Covariate type	Covariate form	Function form	Explaination	Geometric meaning	Code Example
Discrete cell type	\(x_i \in \left\{1, \ldots, K_C\right\}\)	\(f_{jc_i}(x_i) = \alpha_{jc_ix_i}\)	Cell type \(x_i\) has the effect \(\alpha_{jc_ix_i}\); for identifiability, \(\alpha_{jc_ix_i} = 0\) if \(x_i = 1\)	One intercept for each cell type	mu_formula = “cell_type”
Continuous pseudotime in one lineage	\(x_i \in [0,\infty)\)	\(f_{jc_i}({x}_i) = \sum_{k = 1}^Kb_{jc_ik}(x_{i})\beta_{jc_ik}\)	\(b_{jc_ik}(\cdot)\) is a basis function of cubic spline; \(K\) is the dimension of the basis	A curve along the pseudotime	mu_formula = “s(pseudotime)”
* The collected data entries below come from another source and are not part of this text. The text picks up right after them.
set_option maxHeartbeats 400000 in
-- statement-heavy: letter-sized organ text
/-- **ORGAN (D-RAM) `stub_DyRamCore` (PRINT [LS₂]; in-house XL+)** — the identity core of local `Δ‴_v`-transfer for the quasi-split form `Φ₃`, GIVEN the Shalika germ expansion, at a
non-split DYADIC place `v` (`2 ∉ 𝒪_w^×`) that is RAMIFIED in `L` (`e(w|v) ≠ 1`, necessarily wild) (= ★ `N6nsS3ramStatement` with the single token `IsUnit 2 ↦ ¬ IsUnit 2`).
[cite: LanglandsShelstad1989, Thm. p. 484] [cite: Rogawski1990, §4.9 Prop. 4.9.1 (a) p. 55] -/
theorem stub_DyRamCore :
    ∀ (L : Type) [Field L] [NumberField L] [IsCMField L] (μ : HeckeCharacter L)
      {v : HeightOneSpectrum (𝓞 ↥(maximalRealSubfield L))} (w : UnitaryGroup.PlacesOver L v)
      (_hw : IsCMField.complexConj L • w.1 = w.1) (_he : v.asIdeal.ramificationIdx' w.1.asIdeal ≠ 1)
      (_hμu : μ.IsUnitary)
      (_hμω : ∀ x : ideleGroup ↥(maximalRealSubfield L), μ (AdeleRing.ideleBaseChange ↥(maximalRealSubfield L) L x) = quadraticHeckeCharCM L x)
      (_h2 : ¬ IsUnit (2 : 𝒪[w.1.adicCompletion L]))
      [MeasurableSpace ((UnitaryGroup.cmDatum L 3 (Matrix.of fun i j : Fin 3 => if i.val + j.val + 1 = 3 then (1 : L) else 0)).Local v)] [BorelSpace ((UnitaryGroup.cmDatum L 3 (Matrix.of fun i j : Fin 3 => if i.val + j.val + 1 = 3 then (1 : L) else 0)).Local v)]
      [∀ γ : ((UnitaryGroup.cmDatum L 3 (Matrix.of fun i j : Fin 3 => if i.val + j.val + 1 = 3 then (1 : L) else 0)).Local v), MeasurableSpace (((UnitaryGroup.cmDatum L 3 (Matrix.of fun i j : Fin 3 => if i.val + j.val + 1 = 3 then (1 : L) else 0)).Local v) ⧸ Subgroup.centralizer ({γ} : Set ((UnitaryGroup.cmDatum L 3 (Matrix.of fun i j : Fin 3 => if i.val + j.val + 1 = 3 then (1 : L) else 0)).Local v)))]
      [∀ γ : ((UnitaryGroup.cmDatum L 3 (Matrix.of fun i j : Fin 3 => if i.val + j.val + 1 = 3 then (1 : L) else 0)).Local v), BorelSpace (((UnitaryGroup.cmDatum L 3 (Matrix.of fun i j : Fin 3 => if i.val + j.val + 1 = 3 then (1 : L) else 0)).Local v) ⧸ Subgroup.centralizer ({γ} : Set ((UnitaryGroup.cmDatum L 3 (Matrix.of fun i j : Fin 3 => if i.val + j.val + 1 = 3 then (1 : L) else 0)).Local v)))]
      [MeasurableSpace ((UnitaryGroup.cmDatum L 2 (Matrix.of fun i j : Fin 2 => if i.val + j.val + 1 = 2 then (1 : L) else 0)).Local v × (UnitaryGroup.cmDatum L 1 (Matrix.of fun i j : Fin 1 => if i.val + j.val + 1 = 1 then (1 : L) else 0)).Local v)] [BorelSpace ((UnitaryGroup.cmDatum L 2 (Matrix.of fun i j : Fin 2 => if i.val + j.val + 1 = 2 then (1 : L) else 0)).Local v × (UnitaryGroup.cmDatum L 1 (Matrix.of fun i j : Fin 1 => if i.val + j.val + 1 = 1 then (1 : L) else 0)).Local v)]
      [∀ a : ((UnitaryGroup.cmDatum L 2 (Matrix.of fun i j : Fin 2 => if i.val + j.val + 1 = 2 then (1 : L) else 0)).Local v × (UnitaryGroup.cmDatum L 1 (Matrix.of fun i j : Fin 1 => if i.val + j.val + 1 = 1 then (1 : L) else 0)).Local v), MeasurableSpace (((UnitaryGroup.cmDatum L 2 (Matrix.of fun i j : Fin 2 => if i.val + j.val + 1 = 2 then (1 : L) else 0)).Local v × (UnitaryGroup.cmDatum L 1 (Matrix.of fun i j : Fin 1 => if i.val + j.val + 1 = 1 then (1 : L) else 0)).Local v) ⧸ Subgroup.centralizer ({a} : Set ((UnitaryGroup.cmDatum L 2 (Matrix.of fun i j : Fin 2 => if i.val + j.val + 1 = 2 then (1 : L) else 0)).Local v × (UnitaryGroup.cmDatum L 1 (Matrix.of fun i j : Fin 1 => if i.val + j.val + 1 = 1 then (1 : L) else 0)).Local v)))]
      [∀ a : ((UnitaryGroup.cmDatum L 2 (Matrix.of fun i j : Fin 2 => if i.val + j.val + 1 = 2 then (1 : L) else 0)).Local v × (UnitaryGroup.cmDatum L 1 (Matrix.of fun i j : Fin 1 => if i.val + j.val + 1 = 1 then (1 : L) else 0)).Local v), BorelSpace (((UnitaryGroup.cmDatum L 2 (Matrix.of fun i j : Fin 2 => if i.val + j.val + 1 = 2 then (1 : L) else 0)).Local v × (UnitaryGroup.cmDatum L 1 (Matrix.of fun i j : Fin 1 => if i.val + j.val + 1 = 1 then (1 : L) else 0)).Local v) ⧸ Subgroup.centralizer ({a} : Set ((UnitaryGroup.cmDatum L 2 (Matrix.of fun i j : Fin 2 => if i.val + j.val + 1 = 2 then (1 : L) else 0)).Local v × (UnitaryGroup.cmDatum L 1 (Matrix.of fun i j : Fin 1 => if i.val + j.val + 1 = 1 then (1 : L) else 0)).Local v)))]
      (νH : Measure ((UnitaryGroup.cmDatum L 2 (Matrix.of fun i j : Fin 2 => if i.val + j.val + 1 = 2 then (1 : L) else 0)).Local v × (UnitaryGroup.cmDatum L 1 (Matrix.of fun i j : Fin 1 => if i.val + j.val + 1 = 1 then (1 : L) else 0)).Local v)) [νH.IsHaarMeasure] [νH.IsMulRightInvariant]
      (νG₃ : Measure ((UnitaryGroup.cmDatum L 3 (Matrix.of fun i j : Fin 3 => if i.val + j.val + 1 = 3 then (1 : L) else 0)).Local v)) [νG₃.IsHaarMeasure] [νG₃.IsMulRightInvariant]
      {mH : OrbitalMeasureFamily ((UnitaryGroup.cmDatum L 2 (Matrix.of fun i j : Fin 2 => if i.val + j.val + 1 = 2 then (1 : L) else 0)).Local v × (UnitaryGroup.cmDatum L 1 (Matrix.of fun i j : Fin 1 => if i.val + j.val + 1 = 1 then (1 : L) else 0)).Local v)} {mG₃ : OrbitalMeasureFamily ((UnitaryGroup.cmDatum L 3 (Matrix.of fun i j : Fin 3 => if i.val + j.val + 1 = 3 then (1 : L) else 0)).Local v)},
      mH.IsCanonical (IsLocalGRegular L v) νH → mG₃.IsCanonical (fun γ => IsRegularElt (γ.val : GL (Fin 3) (UnitaryGroup.LocalRing L v))) νG₃ →
      ShalikaGermExpansionNonsplit L (Matrix.of fun i j : Fin 3 => if i.val + j.val + 1 = 3 then (1 : L) else 0) v →
      ∀ (φ₃ : ((UnitaryGroup.cmDatum L 3 (Matrix.of fun i j : Fin 3 => if i.val + j.val + 1 = 3 then (1 : L) else 0)).Local v) → ℂ), IsLocSmooth φ₃ →
        ∃ V ∈ 𝓝 (1 : ((UnitaryGroup.cmDatum L 2 (Matrix.of fun i j : Fin 2 => if i.val + j.val + 1 = 2 then (1 : L) else 0)).Local v × (UnitaryGroup.cmDatum L 1 (Matrix.of fun i j : Fin 1 => if i.val + j.val + 1 = 1 then (1 : L) else 0)).Local v)), ∃ φH : ((UnitaryGroup.cmDatum L 2 (Matrix.of fun i j : Fin 2 => if i.val + j.val + 1 = 2 then (1 : L) else 0)).Local v × (UnitaryGroup.cmDatum L 1 (Matrix.of fun i j : Fin 1 => if i.val + j.val + 1 = 1 then (1 : L) else 0)).Local v) → ℂ, IsLocSmooth φH ∧
          ∀ γH ∈ V, IsLocalGRegular L v γH →
            stableOrbitalIntegralRel (IsLocalStablyConjH L v) mH φH γH =
              ∑ᶠ c : ConjClasses ((UnitaryGroup.cmDatum L 3 (Matrix.of fun i j : Fin 3 => if i.val + j.val + 1 = 3 then (1 : L) else 0)).Local v), ((finExplicitCollection L (Matrix.of fun i j : Fin 3 => if i.val + j.val + 1 = 3 then (1 : L) else 0) μ (finExplicitDelta_conj_left_all L (Matrix.of fun i j : Fin 3 => if i.val + j.val + 1 = 3 then (1 : L) else 0) μ) (finExplicitDelta_conj_right_all L (Matrix.of fun i j : Fin 3 => if i.val + j.val + 1 = 3 then (1 : L) else 0) μ)) v).Δ γH (Quotient.out c) * classOrbitalIntegral mG₃ φ₃ c := by
  sorry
Continuous pseudotimes in \(p\) lineages	\(\mathbf{x}_i = (x_{i1}, \ldots, x_{ip})^T \in [0,\infty)^{p}\)	\(f_{jc_i}(\mathbf{x}_i) = \sum_{l = 1}^p \sum_{k = 1}^Kb_{jc_ilk}(x_{il})\beta_{jc_ilk}\)	\(b_{jc_ilk}(\cdot)\) is a basis function of cubic spline; \(K\) is the the dimension of the basis (default \(K=10\))	One curve along each lineage	mu_formula = “s(pseudotime1, k = 10, by = l1, bs = ‘cr’) + s(pseudotime2, k = 10, by = l2, bs = ‘cr’)”, \(p = 2\) in this case
Spatial location	\(\mathbf{x}_i = (x_{i1}, x_{i2})^T \in \mathbb{R}^{2}\)	\(f_{jc_i}(\mathbf{x}_i) = f_{jc_i}^{\operatorname{GP}}(x_{i1}, x_{i2}, K)\)	\(f_{jc_i}^{\operatorname{GP}}(\cdot, \cdot, K)\) is a Gaussian process smoother; \(K\) is the dimension of the basis (default \(K=400\))	A smooth surface	mu_formula = “s(spatial1, spatial2, bs = ‘gp’, k = 400)”

For simplicity, we only show the form of \(f_{jc_i}(\cdot)\) because \(g_{jc_i}(\cdot)\) and \(h_{jc_i}(\cdot)\) have the same form.